Hello, isn't it a case of ... "well, here we need wetlab Sanger sequencing"? I certainly can share, but I need to find a time slot to relaunch DeepVariant with the production of evidence bam. I will be on it because I am curious. @MariaNattestad where can I send you the bam?
Hi @aderzelle If the question is why a variant is getting called when you see no sign of it in the original bam, then that can only be answered by inspecting the realigned bam, not by additional sequencing. It seems likely given the split reads that you are seeing the signal of some kind of misassembly or structural variant (if the genomes producing the bam and the reference are not the same). If seeing the realigned bam does not answer your question, then you can send the files to marianattestad@google.com and I can take a look. I would need to see the original bam, the realigned bam, the reference genome, and the position of the variant you are asking about.

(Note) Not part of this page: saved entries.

import Mathlib
import Summits.Ventures.PercRepro2.SwOutMixedPartOrbitDefs
import Summits.Ventures.PercRepro2.SwOutSevCore
import Summits.Ventures.PercRepro2.SwOutSevOrbitHull

/-!
# The coarse orbit of a core-free point of a several-arms block stays in the block (blind cell
PercRepro2, night-4 g22, 2026-08-27; proofs/NIGHT4-G22.md §4)

At a non-leaking point `q` of a several-arms base whose arm sets are connected inside themselves,
an ARM-CLOSED set `W` (a union of coarse arms of the realisation `ζ' = mixedRealR σ q`) contains
or misses every class vertex set, `u` together with every u-arm (`U_subset_iff_R`), a dropped
vertex of the hull together with `u` (`u_mem_of_p_mem_R`, `p_mem_of_u_mem_R`), a piece together
with its dropped vertex when that is in the hull (`Ah_subset_of_p_mem_R`, `p_mem_of_Ah_subset_R`).
Hence the flip of `W` is the realisation of the TOGGLED point `toggleWR q W`
(**`flip_armClosed_eq_mixedRealR`**), which does not leak when `q` is a slab point
(**`not_leak_toggleWR`**: with `u ∈ W` a T-slab point goes to a B-slab point and back, with
`u ∉ W` only the pieces of the dropped arms and the far arms toggle).  A core-free non-leaking
point is a slab point (`slab_of_coreFree`), so **every point of the coarse orbit of a core-free
point of the block is a point of the block** (`exists_mixedRealR_of_mem_orbit`).
-/

namespace Summit.Ventures.PercRepro2

namespace MixedArms

open Hull LocRows BigBlock

variable {V : Type*} {E : Type*} [Fintype E] [DecidableEq E]

open scoped Classical

variable {ι ρ ν κ : Type*} {ends : E → Sym2 V} {σ : Config E} {h u : V} {U : ι → Set V}
  {p : ρ → V} {Ah : ν → Set V} {arm : ν → ρ} {F : κ → Set V}

variable (hb : MixedBaseR ends σ h u U p Ah arm F)
include hb

section Closed

variable (hup : ∀ r, ∃ e, ends e = s(u, p r)) {q : PtR ι ρ ν κ} (hqR : ¬ LeakRR arm q)
  (hqB : ¬ LeakBR arm q) {W : Set V} (hW : ArmClosed ends (mixedRealR ends u U p Ah F σ q) h W)
include hup hqR hqB hW

omit [Fintype E] [DecidableEq E] in
/-- A vertex outside the structure is not in `W`. -/
lemma MixedBaseR.not_mem_W_of_out_R {z : V} (hzh : z ≠ h) (hzu : z ≠ u) (hzp : ∀ r, z ≠ p r)
    (hzo : z ∉ armsAllR U Ah F) : z ∉ W := by
  intro hz
  have hzH := hb.hull_mixedRealR_subset hup hqR hqB (hW.subset z hz).1
  rcases hzH with ((hzH | hzH) | ⟨r, hr⟩) | hzH
  · exact hzh hzH
  · exact hzu hzH
  · exact hzp r hr.symm
  · exact hzo hzH

omit [Fintype E] [DecidableEq E] in
/-- A dropped vertex in `W` brings `u` into `W`. -/
lemma MixedBaseR.u_mem_of_p_mem_R [Nonempty ι] {r : ρ} (hp : p r ∈ W) : u ∈ W := by
  obtain ⟨e, he⟩ := hup r
  exact hW.closed e (p r) u (ends_swap he) hp (hb.u_mem_hull_R hup hqR hqB) hb.hne_hu.symm

omit [Fintype E] [DecidableEq E] hqR hqB in
/-- `u` in `W` brings every dropped vertex of the hull into `W`. -/
lemma MixedBaseR.p_mem_of_u_mem_R (huW : u ∈ W) {r : ρ}
    (hpH : p r ∈ hull ends (mixedRealR ends u U p Ah F σ q) h) : p r ∈ W := by
  obtain ⟨e, he⟩ := hup r
  exact hW.closed e u (p r) he huW hpH (hb.hne_hp r).symm

omit [Fintype E] [DecidableEq E] in
/-- A u-arm lies in `W` iff `u` does (the u-arm connected inside itself). -/
lemma MixedBaseR.U_subset_iff_R [Nonempty ι] (j : ι)
    (hconnU : ∀ x ∈ U j, ∀ y ∈ U j, y ∈ cluster ends (fun e => decide (e ∈ within ends (U j))) x) :
    U j ⊆ W ↔ u ∈ W := by
  obtain ⟨e, x, hex, hx⟩ := hb.u_adj_U j
  have hxH : x ∈ hull ends (mixedRealR ends u U p Ah F σ q) h :=
    hb.armsAllR_subset_hull hup hqR hqB (Or.inl (Or.inl (Set.mem_iUnion.2 ⟨j, hx⟩)))
  constructor
  · intro hsub
    exact hW.closed e x u (ends_swap hex) (hsub hx) (hb.u_mem_hull_R hup hqR hqB) hb.hne_hu.symm
  · intro huW
    have hxW : x ∈ W := hW.closed e u x hex huW hxH (fun h' => hb.h_notMem_U j (h' ▸ hx))
    rcases subset_or_disjoint_of_armClosed hW
        (fun v hv => ⟨hb.armsAllR_subset_hull hup hqR hqB (Or.inl (Or.inl (Set.mem_iUnion.2 ⟨j, hv⟩))),
          fun h' => hb.h_notMem_U j (h' ▸ hv)⟩) hconnU with hsub | hdisj
    · exact hsub
    · exact absurd hxW (hdisj x hx)

omit [Fintype E] [DecidableEq E] in
/-- A piece lies in `W` when its dropped vertex does (the piece connected inside itself). -/
lemma MixedBaseR.Ah_subset_of_p_mem_R (i : ν) {e : E} {y : V} (hey : ends e = s(p (arm i), y))
    (hy : y ∈ Ah i)
    (hconnA : ∀ x ∈ Ah i, ∀ z ∈ Ah i, z ∈ cluster ends (fun e => decide (e ∈ within ends (Ah i))) x)
    (hp : p (arm i) ∈ W) : Ah i ⊆ W := by
  have hyH : y ∈ hull ends (mixedRealR ends u U p Ah F σ q) h :=
    hb.armsAllR_subset_hull hup hqR hqB (Or.inl (Or.inr (Set.mem_iUnion.2 ⟨i, hy⟩)))
  have hyW : y ∈ W := hW.closed e (p (arm i)) y hey hp hyH (fun h' => hb.h_notMem_Ah i (h' ▸ hy))
  rcases subset_or_disjoint_of_armClosed hW
      (fun v hv => ⟨hb.armsAllR_subset_hull hup hqR hqB (Or.inl (Or.inr (Set.mem_iUnion.2 ⟨i, hv⟩))),
        fun h' => hb.h_notMem_Ah i (h' ▸ hv)⟩) hconnA with hsub | hdisj
  · exact hsub
  · exact absurd hyW (hdisj y hy)

omit [Fintype E] [DecidableEq E] hup hqR hqB in
/-- A piece in `W` brings its dropped vertex into `W` when that lies in the hull. -/
lemma MixedBaseR.p_mem_of_Ah_subset_R (i : ν) {e : E} {y : V} (hey : ends e = s(p (arm i), y))
    (hy : y ∈ Ah i) (hsub : Ah i ⊆ W)
    (hpH : p (arm i) ∈ hull ends (mixedRealR ends u U p Ah F σ q) h) : p (arm i) ∈ W :=
  hW.closed e y (p (arm i)) (ends_swap hey) (hsub hy) hpH (hb.hne_hp (arm i)).symm

end Closed

section Flip

variable (hup : ∀ r, ∃ e, ends e = s(u, p r))
  (hdead : ∀ i, ∃ e y, ends e = s(p (arm i), y) ∧ y ∈ Ah i)
  (hconnU : ∀ j, ∀ x ∈ U j, ∀ y ∈ U j, y ∈ cluster ends (fun e => decide (e ∈ within ends (U j))) x)
  (hconnA : ∀ i, ∀ x ∈ Ah i, ∀ y ∈ Ah i, y ∈ cluster ends (fun e => decide (e ∈ within ends (Ah i))) x)
  (hconnF : ∀ k, ∀ x ∈ F k, ∀ y ∈ F k, y ∈ cluster ends (fun e => decide (e ∈ within ends (F k))) x)
  {q : PtR ι ρ ν κ} (hqR : ¬ LeakRR arm q) (hqB : ¬ LeakBR arm q)
  {W : Set V} (hW : ArmClosed ends (mixedRealR ends u U p Ah F σ q) h W)
include hup hdead hconnU hconnA hconnF hqR hqB hW

omit [Fintype E] [DecidableEq E] in
/-- **The flip of a union of coarse arms is a point of the raw cube**: the classes inside `W`
toggled. -/
theorem MixedBaseR.flip_armClosed_eq_mixedRealR [Nonempty ι] :
    flip ends W (mixedRealR ends u U p Ah F σ q) =
      mixedRealR ends u U p Ah F σ (toggleWR u p Ah F q W) := by
  have hhW : h ∉ W := fun hh => (hW.subset h hh).2 rfl
  have hUiff := fun j => hb.U_subset_iff_R hup hqR hqB hW j (hconnU j)
  have hout : ∀ {z : V}, z ≠ h → z ≠ u → (∀ r, z ≠ p r) → z ∉ armsAllR U Ah F → z ∉ W :=
    fun hzh hzu hzp hzo => hb.not_mem_W_of_out_R hup hqR hqB hW hzh hzu hzp hzo
  funext e
  by_cases hU : ∃ j, e ∈ touches ends (U j)
  · obtain ⟨j, hj⟩ := hU
    have hmem : e ∈ touches ends W ↔ u ∈ W := by
      obtain ⟨x, y, hxy, hx, hy⟩ := hb.ends_of_touches_U hj
      have hsd := subset_or_disjoint_of_armClosed hW
        (fun v hv => ⟨hb.armsAllR_subset_hull hup hqR hqB (Or.inl (Or.inl (Set.mem_iUnion.2 ⟨j, hv⟩))),
          fun h' => hb.h_notMem_U j (h' ▸ hv)⟩) (hconnU j)
      constructor
      · rintro ⟨z, hzW, w, hzw⟩
        have hz : z = x ∨ z = y := by
          rw [hxy, Sym2.eq_iff] at hzw
          rcases hzw with ⟨h1, _⟩ | ⟨_, h2⟩
          · exact Or.inl h1.symm
          · exact Or.inr h2.symm
        rcases hsd with hsub | hdisj
        · exact (hUiff j).1 hsub
        · exfalso
          rcases hz with rfl | rfl
          · exact hdisj z hx hzW
          · rcases hy with hy | rfl | rfl | ⟨hyh, hyu, hyp, hyo⟩
            · exact hdisj z hy hzW
            · exact hhW hzW
            · exact hdisj x hx ((hUiff j).2 hzW hx)
            · exact hout hyh hyu hyp hyo hzW
      · intro huW
        exact ⟨x, (hUiff j).2 huW hx, y, hxy⟩
    by_cases huW : u ∈ W
    · rw [flip_apply_of_mem (hmem.2 huW), hb.mixedRealR_apply_U hj, hb.mixedRealR_apply_U hj]
      simp only [toggleWR, if_pos huW]
      cases q.1 j <;> simp
    · rw [flip_apply_of_notMem (fun h' => huW (hmem.1 h')), hb.mixedRealR_apply_U hj,
        hb.mixedRealR_apply_U hj]
      simp only [toggleWR, if_neg huW]
  by_cases hA : ∃ i, e ∈ touches ends (Ah i)
  · obtain ⟨i, hi⟩ := hA
    obtain ⟨e₀, y₀, he₀, hy₀⟩ := hdead i
    have hmem : e ∈ touches ends W ↔ Ah i ⊆ W := by
      obtain ⟨x, y, hxy, hx, hy⟩ := hb.ends_of_touches_Ah hi
      have hsd := subset_or_disjoint_of_armClosed hW
        (fun v hv => ⟨hb.armsAllR_subset_hull hup hqR hqB (Or.inl (Or.inr (Set.mem_iUnion.2 ⟨i, hv⟩))),
          fun h' => hb.h_notMem_Ah i (h' ▸ hv)⟩) (hconnA i)
      constructor
      · rintro ⟨z, hzW, w, hzw⟩
        have hz : z = x ∨ z = y := by
          rw [hxy, Sym2.eq_iff] at hzw
          rcases hzw with ⟨h1, _⟩ | ⟨_, h2⟩
          · exact Or.inl h1.symm
          · exact Or.inr h2.symm
        rcases hsd with hsub | hdisj
        · exact hsub
        · exfalso
          rcases hz with rfl | rfl
          · exact hdisj z hx hzW
          · rcases hy with hy | rfl | rfl | ⟨hyh, hyu, hyp, hyo⟩
            · exact hdisj z hy hzW
            · exact hhW hzW
            · exact hdisj x hx (hb.Ah_subset_of_p_mem_R hup hqR hqB hW i he₀ hy₀ (hconnA i) hzW hx)
            · exact hout hyh hyu hyp hyo hzW
      · intro hsub
        exact ⟨x, hsub hx, y, hxy⟩
    by_cases hsub : Ah i ⊆ W
    · rw [flip_apply_of_mem (hmem.2 hsub), hb.mixedRealR_apply_Ah hi, hb.mixedRealR_apply_Ah hi]
      simp only [toggleWR, if_pos hsub]
      cases q.2.1 i <;> simp
    · rw [flip_apply_of_notMem (fun h' => hsub (hmem.1 h')), hb.mixedRealR_apply_Ah hi,
        hb.mixedRealR_apply_Ah hi]
      simp only [toggleWR, if_neg hsub]
  by_cases hUP : ∃ r, e ∈ clsUPR ends u p r
  · obtain ⟨r, hr⟩ := hUP
    have hmem : e ∈ touches ends W ↔ u ∈ W := by
      have hup' : ends e = s(u, p r) := hr
      constructor
      · rintro ⟨z, hzW, w, hzw⟩
        rw [hup', Sym2.eq_iff] at hzw
        rcases hzw with ⟨h1, _⟩ | ⟨_, h2⟩
        · rw [← h1] at hzW; exact hzW
        · rw [← h2] at hzW; exact hb.u_mem_of_p_mem_R hup hqR hqB hW hzW
      · intro huW
        exact ⟨u, huW, p r, hup'⟩
    by_cases huW : u ∈ W
    · rw [flip_apply_of_mem (hmem.2 huW), hb.mixedRealR_apply_UP hr, hb.mixedRealR_apply_UP hr]
      simp only [toggleWR, if_pos huW]
      cases q.2.2.1 r <;> simp
    · rw [flip_apply_of_notMem (fun h' => huW (hmem.1 h')), hb.mixedRealR_apply_UP hr,
        hb.mixedRealR_apply_UP hr]
      simp only [toggleWR, if_neg huW]
  by_cases hX : ∃ r, e ∈ clsExtR ends u p Ah r
  · obtain ⟨r, hr⟩ := hX
    have hmem : e ∈ touches ends W ↔ p r ∈ W := by
      obtain ⟨z, hpz, hzu, hzA⟩ := hr
      have hzout : z ∉ W := by
        rcases hb.p_edges r e z hpz with hzu' | ⟨i, -, hz⟩ | ⟨hzh, hzp, hzo⟩
        · exact absurd hzu' hzu
        · exact absurd hz (hzA i)
        · exact hout hzh hzu hzp hzo
      constructor
      · rintro ⟨w, hwW, w', hww'⟩
        rw [hpz, Sym2.eq_iff] at hww'
        rcases hww' with ⟨h1, _⟩ | ⟨_, h2⟩
        · rw [← h1] at hwW; exact hwW
        · rw [← h2] at hwW; exact absurd hwW hzout
      · intro hpW
        exact ⟨p r, hpW, z, hpz⟩
    by_cases hpW : p r ∈ W
    · rw [flip_apply_of_mem (hmem.2 hpW), hb.mixedRealR_apply_Ext hr, hb.mixedRealR_apply_Ext hr]
      simp only [toggleWR, if_pos hpW]
      cases q.2.2.2.1 r <;> simp
    · rw [flip_apply_of_notMem (fun h' => hpW (hmem.1 h')), hb.mixedRealR_apply_Ext hr,
        hb.mixedRealR_apply_Ext hr]
      simp only [toggleWR, if_neg hpW]
  by_cases hF : ∃ k, e ∈ touches ends (F k)
  · obtain ⟨k, hk⟩ := hF
    have hmem : e ∈ touches ends W ↔ F k ⊆ W := by
      obtain ⟨x, y, hxy, hx, hy⟩ := hb.ends_of_touches_F hk
      have hsd := subset_or_disjoint_of_armClosed hW
        (fun v hv => ⟨hb.armsAllR_subset_hull hup hqR hqB (Or.inr (Set.mem_iUnion.2 ⟨k, hv⟩)),
          fun h' => hb.h_notMem_F k (h' ▸ hv)⟩) (hconnF k)
      constructor
      · rintro ⟨z, hzW, w, hzw⟩
        have hz : z = x ∨ z = y := by
          rw [hxy, Sym2.eq_iff] at hzw
          rcases hzw with ⟨h1, _⟩ | ⟨_, h2⟩
          · exact Or.inl h1.symm
          · exact Or.inr h2.symm
        rcases hsd with hsub | hdisj
        · exact hsub
        · exfalso
          rcases hz with rfl | rfl
          · exact hdisj z hx hzW
          · rcases hy with hy | rfl | ⟨hyh, hyu, hyp, hyo⟩
            · exact hdisj z hy hzW
            · exact hhW hzW
            · exact hout hyh hyu hyp hyo hzW
      · intro hsub
        exact ⟨x, hsub hx, y, hxy⟩
    by_cases hsub : F k ⊆ W
    · rw [flip_apply_of_mem (hmem.2 hsub), hb.mixedRealR_apply_F hk, hb.mixedRealR_apply_F hk]
      simp only [toggleWR, if_pos hsub]
      cases q.2.2.2.2 k <;> simp
    · rw [flip_apply_of_notMem (fun h' => hsub (hmem.1 h')), hb.mixedRealR_apply_F hk,
        hb.mixedRealR_apply_F hk]
      simp only [toggleWR, if_neg hsub]
  · -- no class: the edge touches neither `W` nor any class
    have hU' : ∀ j, e ∉ touches ends (U j) := fun j hj => hU ⟨j, hj⟩
    have hA' : ∀ i, e ∉ touches ends (Ah i) := fun i hi => hA ⟨i, hi⟩
    have hUP' : ∀ r, e ∉ clsUPR ends u p r := fun r hr => hUP ⟨r, hr⟩
    have hX' : ∀ r, e ∉ clsExtR ends u p Ah r := fun r hr => hX ⟨r, hr⟩
    have hF' : ∀ k, e ∉ touches ends (F k) := fun k hk => hF ⟨k, hk⟩
    have hnot : e ∉ touches ends W := by
      rintro ⟨z, hzW, w, hzw⟩
      have hzH := hb.hull_mixedRealR_subset hup hqR hqB (hW.subset z hzW).1
      rcases hzH with ((hzh | hzu) | ⟨r, hzp⟩) | hz
      · rw [hzh] at hzW; exact hhW hzW
      · rw [hzu] at hzw
        rcases hb.u_edges e w hzw with ⟨j, hj⟩ | ⟨r, hwp⟩
        · exact hU' j ⟨w, hj, u, ends_swap hzw⟩
        · rw [hwp] at hzw; exact hUP' r hzw
      · rw [← hzp] at hzw
        rcases hb.p_edges r e w hzw with hwu | ⟨i, -, hw⟩ | ⟨_, _, hwo⟩
        · rw [hwu] at hzw; exact hUP' r (ends_swap hzw)
        · exact hA' i ⟨w, hw, p r, ends_swap hzw⟩
        · by_cases hwu : w = u
          · rw [hwu] at hzw; exact hUP' r (ends_swap hzw)
          · exact hX' r ⟨w, hzw, hwu, fun i hw => hwo (Or.inl (Or.inr (Set.mem_iUnion.2 ⟨i, hw⟩)))⟩
      · rcases hz with (hz | hz) | hz
        · obtain ⟨j, hj⟩ := Set.mem_iUnion.1 hz
          exact hU' j ⟨z, hj, w, hzw⟩
        · obtain ⟨i, hi⟩ := Set.mem_iUnion.1 hz
          exact hA' i ⟨z, hi, w, hzw⟩
        · obtain ⟨k, hk⟩ := Set.mem_iUnion.1 hz
          exact hF' k ⟨z, hk, w, hzw⟩
    rw [flip_apply_of_notMem hnot, MixedBaseR.mixedRealR_apply_none hU' hA' hUP' hX' hF',
      MixedBaseR.mixedRealR_apply_none hU' hA' hUP' hX' hF']

end Flip

end MixedArms

end Summit.Ventures.PercRepro2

@aderzelle DeepVariant performs local realignment by default (can be disabled with
--norealign_reads
for themake_examples
step). Realignment may cause this region to look a bit different than what you see in the original BAM, explaining the candidates that are generated.By default, the realigned reads do not get written out, but you can use the flags below to output the realigned reads to a file called
realigned_reads.bam
. These flags can be added to themake_examples
step so that you can inspect the realigned data.
--emit_realigned_reads
- enables writing out of realigned reads--realigner_diagnostics=/path/to/dir
- path to which the reads will be written
Hello, how are we supposed to pass those arguments with the one-step wrapper script?
I tried
docker run -v "${INPUT_DIR}":"/input" -v "${OUTPUT_DIR}:/output" google/deepvariant:"${BIN_VERSION}" /opt/deepvariant/bin/run_deepvariant --model_type=WGS --ref=/input/shasta_final.fa --reads="/input/${SAMPLE}.sorted.bam" --regions="/input/ARCcestor.bed" --output_vcf=/output/${SAMPLE}.vcf.gz --output_gvcf=/output/${SAMPLE}.g.vcf.gz --num_shards="${N_SHARDS}" --customized_model="/input/mosquito_model/model.ckpt-97700" --make_examples_extra_args=emit_realigned_reads,realigner_diagnostics=/media/urbe/MyADrive/12-03-2020_DeepVariant_NDPD/bam_diagnostics
but runs into
Traceback (most recent call last):
File "/opt/deepvariant/bin/run_deepvariant.py", line 317, in <module>
app.run(main)
File "/usr/local/lib/python2.7/dist-packages/absl/app.py", line 300, in run
_run_main(main, args)
File "/usr/local/lib/python2.7/dist-packages/absl/app.py", line 251, in _run_main
sys.exit(main(argv))
File "/opt/deepvariant/bin/run_deepvariant.py", line 304, in main
commands = create_all_commands()
File "/opt/deepvariant/bin/run_deepvariant.py", line 276, in create_all_commands
sample_name=FLAGS.sample_name))
File "/opt/deepvariant/bin/run_deepvariant.py", line 182, in make_examples_command
kwargs.update(_extra_args_to_dict(extra_args))
File "/opt/deepvariant/bin/run_deepvariant.py", line 135, in _extra_args_to_dict
(flag_name, flag_value) = extra_arg.split('=')
ValueError: need more than 1 value to unpack
EDIT: ah ok, the flag must explicitly be set to "=true" ^^'
Hello, (me again sorry), I am eyeballing bam files for evaluation of candidates. Mostly it's fine (I open a lot of issues but I want to stress that most reported variants seem correct). But here is a very, very strange case to my eyes.
Here is the gvcf line
That looks all right to me, seems like a "solid" candidate. But now, let's look at the bam
the relevant position is the first C starting from the right. As you see, there is not a single T base there. The site seems perfectly homozygous for C:C.
However, a bit on the left, you can see that many of the mapped reads abruptly end at the same position with a T. It's not a variant but something a bit strange seems to happen in that region.
So far it's the only such case I have. Do you have any idea of what's going on?
Here are the lines from the gVCF before the site. The abrupt T position is at 17434056, so in a block with no candidate. But just right after, for a few bases, DeepVariant threw a few calls that are completely not supported by the mapping.
any idea of what's going on there? It's a bit annoying in the sense that I don't know how I could have caught that without eyeballing the alignment. In my experiment I plan to eyeball all my candidates anyway (because there are less than 100 of them).